- Theatrical release poster
- Directed by: Richard Whorf
- Screenplay by: Philip MacDonald
- Based on: the play Love from a Stranger the short-story "Philomel Cottage" by Frank Vosper Agatha Christie
- Produced by: James J. Geller
- Starring: John Hodiak, Sylvia Sidney Ann Richards
- Cinematography: Tony Gaudio
- Edited by: Fred Allen
- Music by: Hans J. Salter
- Color process: Black and white
- Production company: Bryan Foy Productions
- Distributed by: Eagle-Lion Films
- Release date: November 15, 1947 (United States);
- Running time: 81 minutes
- Country: United States
- Language: English
- Budget: $1.1 million

= Love from a Stranger (1947 film) =

1947 film by Richard Whorf

Love from a Stranger is a 1947 American historical film noir directed by Richard Whorf and starring John Hodiak, Sylvia Sidney and Ann Richards. The film is also known as A Stranger Walked In in the United Kingdom. It is based on the play of the same title by Frank Vosper, inspired by a short story by Agatha Christie, which had previously been turned into a 1937 British film Love from a Stranger starring Basil Rathbone.

==Plot==
A woman fears her new husband will kill her.

==Cast==
- John Hodiak as Manuel Cortez
- Sylvia Sidney as Cecily Harrington
- Ann Richards as Mavia
- John Howard as Nigel Lawrence
- Isobel Elsom as Auntie Loo-Loo
- Ernest Cossart as Billings
- Philip Tonge as Dr. Gribble
- Anita Sharp-Bolster as Ethel (the maid)
- Frederick Worlock as Insp. Hobday
- Phyllis Barry as Waitress

==Production==
The movie was one of the first from the newly formed Eagle Lion Productions. Arturo de Cordova was announced as the star.
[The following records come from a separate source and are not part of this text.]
import Literature.AlgebraicGeometry.Modules.PullbackAffineChart
import Literature.AlgebraicGeometry.Modules.PullbackClosedImmersionUnitIso
import Literature.AlgebraicGeometry.Morphisms.SectionsBaseChangeSurjective
import Literature.AlgebraicGeometry.Morphisms.CechModule
import Mathlib.AlgebraicGeometry.Morphisms.ClosedImmersion
import HarnessLib

/-!
# [OURS · L1 W4.5(b) · T-P1VB part 1] Sections of the restriction `j^*M` of a quasi-coherent module to a
# closed subscheme, over an affine open: `Γ(j⁻¹V, j^*M) = Γ(V, M) / 𝒦(V) Γ(V, M)`

Cell res-hironaka, LADDER-RESOLUTION rung L (D-0089), slot W4.5(b), crux `Theses.EquisingularLift.EquisingularLiftNat`
(stmt-ResolutionOfSingularities-20038) and its `n = 3` child `EquisingularLiftNatThree` (stmt-ResolutionOfSingularities-20148);
object **T-P1VB** (res-L1-w45b-lead-2 BOOK 2026-08-27T09:28:20Z, rung v8 DIR₀ of LEAD-MEMO-5: «sub-line-bundle lift on ℙ¹_O»),
`--supports stmt-ResolutionOfSingularities-20148 --as helper`. NOT a statement of any manuscript; OURS plumbing for the
H⁰-LIFTING route of the v8 supplier («Ȟ¹(ℙ¹_k, F_k) = 0 ⇒ Γ(ℙ¹_O, F) → Γ(ℙ¹_k, F_k) onto»). AI-written; AI review is
weaker than expert review.

WHAT. For a closed immersion `j : Y → X`, an affine open `V ⊆ X` and an affine-localizing (e.g. quasi-coherent) `𝒪_X`-module
`M`, the pulled-back-section map `Γ(V, M) → Γ(j⁻¹V, j^*M)`, `m ↦ η(m)` (tree `Modules.unitSection`), is
* SURJECTIVE (`unitSection_surjective`), and
* has KERNEL `𝒦(V) · Γ(V, M)`, `𝒦(V) = ker (Γ(V, 𝒪_X) → Γ(j⁻¹V, 𝒪_Y))` (`unitSection_eq_zero_iff`),
i.e. `Γ(j⁻¹V, j^*M) = Γ(V, M) ⊗_{Γ(V)} Γ(j⁻¹V) = Γ(V, M)/𝒦(V)Γ(V, M)` (The Stacks Project, Tag 01I8 / 08KS: `i_*i^*𝓕 = 𝓕/𝓘𝓕`),
through the tree's affine chart computation `Modules/PullbackAffineChart.unitSectionLE_eq_comp` (`Γ(U, f^*M) = Γ(U) ⊗_{Γ(V)} Γ(V, M)`)
and the algebra of `P → C ⊗_B P` for a surjection `B → C` (`one_tmul_surjective_of_surjective`,
`one_tmul_eq_zero_iff_of_surjective`). For the BASE CHANGE `g : X ×_A B → X` of a surjection `φ : A → B` along
`f : X → Spec A` (a closed immersion, `isClosedImmersion_of_isPullback`) the kernel is `(ker φ) · Γ(W, M)` as an `A`-submodule of
the tree's `MSections f M W` (`unitSection_eq_zero_iff_mem_smul_top`, via `Morphisms/SectionsBaseChangeSurjective`), and the map is
onto (`unitSection_surjective_of_isPullback`). Part 2 (`…P1VBLiftSection`) runs Nakayama on the two-chart Čech complex with these.

References (index only): The Stacks Project, Tags 01I8, 08KS, 01QY; Hartshorne, *Algebraic Geometry* II Prop. 5.2; tree
`Modules/PullbackClosedImmersionUnitIso` (the `𝒦M = 0` case, whose pattern this file follows).
-/

noncomputable section

-- `TopCat.Presheaf`/`Scheme.Modules` are not reducible (as in Mathlib's `AlgebraicGeometry/Modules`).
set_option backward.isDefEq.respectTransparency false

open CategoryTheory AlgebraicGeometry Limits TopologicalSpace Opposite TensorProduct
open scoped ChangeOfRings
open Literature.AlgebraicGeometry.Modules Literature.AlgebraicGeometry.Morphisms

universe u

set_option linter.dupNamespace false -- mandated namespace `Summit.<Summit>.<Problem>` of this single-conjunct summit

namespace Summit.ResolutionOfSingularities.ResolutionOfSingularities.Cruxes.EquisingularLiftNat.P1VB

/-! ### Algebra: `P → C ⊗_B P` for a surjection `ψ : B → C`: surjective, kernel `(ker ψ) P` -/

section Algebra

variable {B C : Type u} [CommRing B] [CommRing C] (ψ : B →+* C) (P : ModuleCat.{u} B)

/-- **`p ↦ 1 ⊗ p : P → C ⊗_B P` is surjective for `ψ : B → C` surjective**: `c ⊗ p = ψ(b) ⊗ p = 1 ⊗ b p`.
[folklore] -/
theorem one_tmul_surjective_of_surjective (hψ : Function.Surjective ψ) :
    Function.Surjective
      (fun p : P => ((1 : C) ⊗ₜ[B, ψ] p : (ModuleCat.extendScalars.{u, u, u} ψ).obj P)) := by
  intro x
  induction x using TensorProduct.induction_on with
  | zero => exact ⟨0, by simp only [TensorProduct.tmul_zero]⟩
  | tmul c p =>
    obtain ⟨b, rfl⟩ := hψ c
    exact ⟨b • p, (map_tmul_eq_one_tmul_smul ψ P b p).symm⟩
  | add x y hx hy =>
    obtain ⟨p, hp⟩ := hx
    obtain ⟨p', hp'⟩ := hy
    exact ⟨p + p', by simp only [TensorProduct.tmul_add, hp, hp']⟩

/-- **`1 ⊗ p = 0` in `C ⊗_B P` iff `p ∈ (ker ψ) P`**, for `ψ : B → C` surjective (`C ⊗_B P = P/(ker ψ)P`).
[folklore] -/
theorem one_tmul_eq_zero_iff_of_surjective (hψ : Function.Surjective ψ) (p : P) :
    ((1 : C) ⊗ₜ[B, ψ] p : (ModuleCat.extendScalars.{u, u, u} ψ).obj P) = 0 ↔
      p ∈ RingHom.ker ψ • (⊤ : Submodule B P) := by
  letI : Module B C := Module.compHom C ψ
  set K : Submodule B P := RingHom.ker ψ • (⊤ : Submodule B P) with hK
  constructor
  · -- the map `c ⊗ p ↦ σ(c) p mod K P` for a set-theoretic section `σ` of `ψ`
    set σ : C → B := fun c => (hψ c).choose with hσ
    have hσψ : ∀ c, ψ (σ c) = c := fun c => (hψ c).choose_spec
    have hwd : ∀ (b b' : B), ψ b = ψ b' → ∀ q : P,
        (Submodule.mkQ K (b • q) : P ⧸ K) = Submodule.mkQ K (b' • q) := by
      intro b b' h q
      rw [← sub_eq_zero, ← map_sub, ← sub_smul, Submodule.mkQ_apply, Submodule.Quotient.mk_eq_zero]
      exact Submodule.smul_mem_smul (by rw [RingHom.mem_ker, map_sub, h, sub_self]) Submodule.mem_top
    let g₂ : C →ₗ[B] P →ₗ[B] P ⧸ K :=
      LinearMap.mk₂ B (fun c q => Submodule.mkQ K (σ c • q))
        (fun c c' q => by
          change Submodule.mkQ K (σ (c + c') • q) = Submodule.mkQ K (σ c • q) + Submodule.mkQ K (σ c' • q)
          rw [← map_add, ← add_smul]
          exact hwd _ _ (by rw [hσψ, map_add, hσψ, hσψ]) q)
        (fun b c q => by
          change Submodule.mkQ K (σ (ψ b * c) • q) = b • Submodule.mkQ K (σ c • q)
          rw [← map_smul, ← mul_smul]
          exact hwd _ _ (by rw [hσψ, map_mul, hσψ]) q)
        (fun c q q' => by
          change Submodule.mkQ K (σ c • (q + q')) = Submodule.mkQ K (σ c • q) + Submodule.mkQ K (σ c • q')
          rw [smul_add, map_add])
        (fun b c q => by
          change Submodule.mkQ K (σ c • b • q) = b • Submodule.mkQ K (σ c • q)
          rw [← map_smul, smul_comm])
    let g : TensorProduct B C P →ₗ[B] P ⧸ K := TensorProduct.lift g₂
    have hg : ∀ (c : C) (q : P),
        g (show TensorProduct B C P from (c ⊗ₜ[B, ψ] q : (ModuleCat.extendScalars.{u, u, u} ψ).obj P)) =
          Submodule.mkQ K (σ c • q) := fun c q =>
      TensorProduct.lift.tmul c q
    intro h
    have h1 := congrArg (fun x : (ModuleCat.extendScalars.{u, u, u} ψ).obj P =>
      g (show TensorProduct B C P from x)) h
    simp only [hg, map_zero] at h1
    rw [hwd (σ 1) 1 (by rw [hσψ, map_one]) p, one_smul, Submodule.mkQ_apply,
      Submodule.Quotient.mk_eq_zero] at h1
    exact h1
  · intro hp
    refine Submodule.smul_induction_on hp (fun b hb q _ => ?_) (fun x y hx hy => ?_)
    · change ((1 : C) ⊗ₜ[B, ψ] (b • q) : (ModuleCat.extendScalars.{u, u, u} ψ).obj P) = 0
      rw [← map_tmul_eq_one_tmul_smul ψ P b q, RingHom.mem_ker.mp hb, TensorProduct.zero_tmul]
    · rw [TensorProduct.tmul_add, hx, hy, add_zero]

end Algebra

/-! ### Sections of `j^*M` over `j⁻¹V`, `V` affine, `j` a closed immersion -/

section ClosedImmersion

variable {X Y : Scheme.{u}} (j : Y ⟶ X) (M : X.Modules)

/-- The unit at `V` is `unitSectionLE` for the identity inclusion `j⁻¹V ≤ j⁻¹V`. [folklore] -/
theorem unitSection_eq_unitSectionLE (V : X.Opens) (m : Γ(M, V)) :
    unitSection j M V m = unitSectionLE j M (le_refl (j ⁻¹ᵁ V)) m := by
  change unitSection j M V m = ((Scheme.Modules.pullback j).obj M).presheaf.map (homOfLE _).op _
  rw [presheaf_map_congr _ (homOfLE (le_refl (j ⁻¹ᵁ V))) (𝟙 _), op_id, CategoryTheory.Functor.map_id]
  rfl

variable [IsClosedImmersion j]

/-- **`Γ(V, M) → Γ(j⁻¹V, j^*M)`, `m ↦ η(m)`, is SURJECTIVE** for `j` a closed immersion, `V` affine and
`M` affine-localizing (quasi-coherent): `Γ(j⁻¹V, j^*M) = Γ(j⁻¹V, 𝒪) ⊗_{Γ(V, 𝒪)} Γ(V, M)` and
`Γ(V, 𝒪) → Γ(j⁻¹V, 𝒪)` is onto. [folklore] -/
theorem unitSection_surjective (hM : IsAffineLocalizing M) {V : X.Opens} (hV : IsAffineOpen V) :
    Function.Surjective (unitSection j M V) := by
  have hU : IsAffineOpen (j ⁻¹ᵁ V) := hV.preimage j
  have heq : unitSection j M V = unitSectionLE j M (le_refl (j ⁻¹ᵁ V)) :=
    funext (unitSection_eq_unitSectionLE j M V)
  rw [heq, unitSectionLE_eq_comp j M hV hU (le_refl _) hM]
  have hψ : chartHom j (le_refl (j ⁻¹ᵁ V)) = j.app V := (Scheme.Hom.app_eq_appLE j).symm
  refine (chartSectionsEquiv j M hV hU (le_refl _) hM).surjective.comp
    (Function.Surjective.comp ?_ (appTopRestrictFromSpecEquiv M hV).surjective)
  exact one_tmul_surjective_of_surjective (chartHom j (le_refl (j ⁻¹ᵁ V))).hom (restrictTop M hV)
    (by rw [hψ]; exact j.app_surjective V hV)

/-- **`η(m) = 0` in `Γ(j⁻¹V, j^*M)` iff `m ∈ 𝒦(V) Γ(V, M)`**, `𝒦(V) = ker (Γ(V, 𝒪_X) → Γ(j⁻¹V, 𝒪_Y))`,
for `j` a closed immersion, `V` affine and `M` affine-localizing. [folklore] -/
theorem unitSection_eq_zero_iff (hM : IsAffineLocalizing M) {V : X.Opens} (hV : IsAffineOpen V)
    (m : Γ(M, V)) :
    unitSection j M V m = 0 ↔ m ∈ RingHom.ker (j.app V).hom • (⊤ : Submodule Γ(X, V) Γ(M, V)) := by
  have hU : IsAffineOpen (j ⁻¹ᵁ V) := hV.preimage j
  rw [unitSection_eq_unitSectionLE, unitSectionLE_eq_comp j M hV hU (le_refl _) hM]
  have hψ : chartHom j (le_refl (j ⁻¹ᵁ V)) = j.app V := (Scheme.Hom.app_eq_appLE j).symm
  simp only [Function.comp_apply]
  rw [map_eq_zero_iff _ (chartSectionsEquiv j M hV hU (le_refl _) hM).injective]
  refine (one_tmul_eq_zero_iff_of_surjective (chartHom j (le_refl (j ⁻¹ᵁ V))).hom (restrictTop M hV)
    (by rw [hψ]; exact j.app_surjective V hV) _).trans ?_
  -- transport along the `Γ(V)`-linear equivalence `Γ(V, M) ≃ Γ(M|_{Spec Γ(V)}, ⊤)`
  set e := appTopRestrictFromSpecEquiv M hV with he
  have hmap : (RingHom.ker (j.app V).hom • (⊤ : Submodule Γ(X, V) Γ(M, V))).map e.toLinearMap =
      RingHom.ker (chartHom j (le_refl (j ⁻¹ᵁ V))).hom • (⊤ : Submodule Γ(X, V) (restrictTop M hV)) := by
    rw [Submodule.map_smul'', Submodule.map_top, LinearMap.range_eq_top.mpr e.surjective, hψ]
  constructor
  · intro h
    have h' : e m ∈ (RingHom.ker (j.app V).hom • (⊤ : Submodule Γ(X, V) Γ(M, V))).map e.toLinearMap := by
      rw [hmap]; exact h
    obtain ⟨m', hm', hmm'⟩ := h'
    rwa [← e.injective hmm']
  · intro h
    have h' : e m ∈ (RingHom.ker (j.app V).hom • (⊤ : Submodule Γ(X, V) Γ(M, V))).map e.toLinearMap :=
      ⟨m, h, rfl⟩
    rw [hmap] at h'
    exact h'

end ClosedImmersion

/-! ### Base change along a surjection `A → B`: `η(m) = 0 ⟺ m ∈ (ker φ) Γ(W, M)` -/

section BaseChange

variable {A B : Type u} [CommRing A] [CommRing B] (φ : A →+* B)
  {X Y : Scheme.{u}} (f : X ⟶ Spec (.of A)) {g : Y ⟶ X} {t : Y ⟶ Spec (.of B)}

/-- The base change `g : Y = X ×_A B → X` of `Spec B → Spec A`, `A → B` surjective, is a closed immersion.
[folklore] -/
theorem isClosedImmersion_of_isPullback (hφ : Function.Surjective φ)
    (H : IsPullback g t f (Spec.map (CommRingCat.ofHom φ))) : IsClosedImmersion g :=
  haveI : IsClosedImmersion (Spec.map (CommRingCat.ofHom φ)) :=
    IsClosedImmersion.spec_of_surjective _ hφ
  MorphismProperty.of_isPullback H.flip (inferInstance : IsClosedImmersion (Spec.map (CommRingCat.ofHom φ)))

/-- **`Γ(W, M) → Γ(g⁻¹W, g^*M)` is onto** over an affine `W`, for the base change `g` of a surjection
`A → B` and `M` affine-localizing. [folklore] -/
theorem unitSection_surjective_of_isPullback (hφ : Function.Surjective φ)
    (H : IsPullback g t f (Spec.map (CommRingCat.ofHom φ))) (M : X.Modules) (hM : IsAffineLocalizing M)
    {W : X.Opens} (hW : IsAffineOpen W) : Function.Surjective (unitSection g M W) :=
  haveI := isClosedImmersion_of_isPullback φ f hφ H
  unitSection_surjective g M hM hW

/-- **`η(m) = 0` in `Γ(g⁻¹W, g^*M)` iff `m ∈ (ker φ) · Γ(W, M)`** (as an `A`-submodule of `Γ(W, M)`,
`A` acting through `f`), for the base change `g` of a surjection `φ : A → B` along `f : X → Spec A`,
`W ⊆ X` affine and `M` affine-localizing: the kernel of `Γ(W, 𝒪_X) → Γ(g⁻¹W, 𝒪_Y)` is
`(ker φ) Γ(W, 𝒪_X)` (tree `Morphisms/SectionsBaseChangeSurjective`). [folklore] -/
theorem unitSection_eq_zero_iff_mem_smul_top (hφ : Function.Surjective φ)
    (H : IsPullback g t f (Spec.map (CommRingCat.ofHom φ))) (M : X.Modules) (hM : IsAffineLocalizing M)
    {W : X.Opens} (hW : IsAffineOpen W) (m : MSections f M W) :
    unitSection g M W m = 0 ↔ m ∈ RingHom.ker φ • (⊤ : Submodule A (MSections f M W)) := by
  haveI := isClosedImmersion_of_isPullback φ f hφ H
  rw [unitSection_eq_zero_iff g M hM hW]
  have hK : RingHom.ker (g.app W).hom = (RingHom.ker φ).map (algebraMap A (Sections f W)) := by
    ext b
    exact app_eq_zero_iff_mem_map_ker φ f hφ H hW b
  have h2 : ((RingHom.ker φ).map (algebraMap A (Sections f W)) •
      (⊤ : Submodule (Sections f W) (MSections f M W))).restrictScalars A =
        RingHom.ker φ • (⊤ : Submodule A (MSections f M W)) := by
    rw [Ideal.smul_restrictScalars, Submodule.restrictScalars_top]
  rw [hK, ← h2]
  exact Iff.rfl

end BaseChange

end Summit.ResolutionOfSingularities.ResolutionOfSingularities.Cruxes.EquisingularLiftNat.P1VB

end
Margaret Lockwood was wanted for the female star. Eventually the female lead went to Sylvia Sidney and John Hodiak was borrowed from MGM for the male lead.

Filming was meant to start 15 January 1947 but was delayed until March. Anne Richards had just made Lost Honeymoon for Eagle Lion.

==Reception==

===Critical response===
Variety called it "a fair thriller, without novelty or any particular "viewpoint," with little suspense, surprise or excitement, and only moderate boxoffice prospects."

Thomas M. Pryor, the film critic at The New York Times, gave the film a lukewarm review. He wrote, "It may well be that some will find a modicum of excitement in Love From a Stranger. But the average moviegoer is a pretty 'hep' customer and the chances are he will be so far ahead of the story that its climactic scene will explode with all the thunder of a cap pistol."

Critic Craig Butler also had problems with the film, mostly the script. He wrote, "A moderately entertaining mystery flick (the story of which was better served when it was originally filmed in 1937), Love from a Stranger is an adequate but unexciting way to spend an hour and a half or so. Stranger wants to be a clever thriller, and it starts out well. Unfortunately, about halfway through it becomes rather obvious, and so the necessary suspense is simply lacking."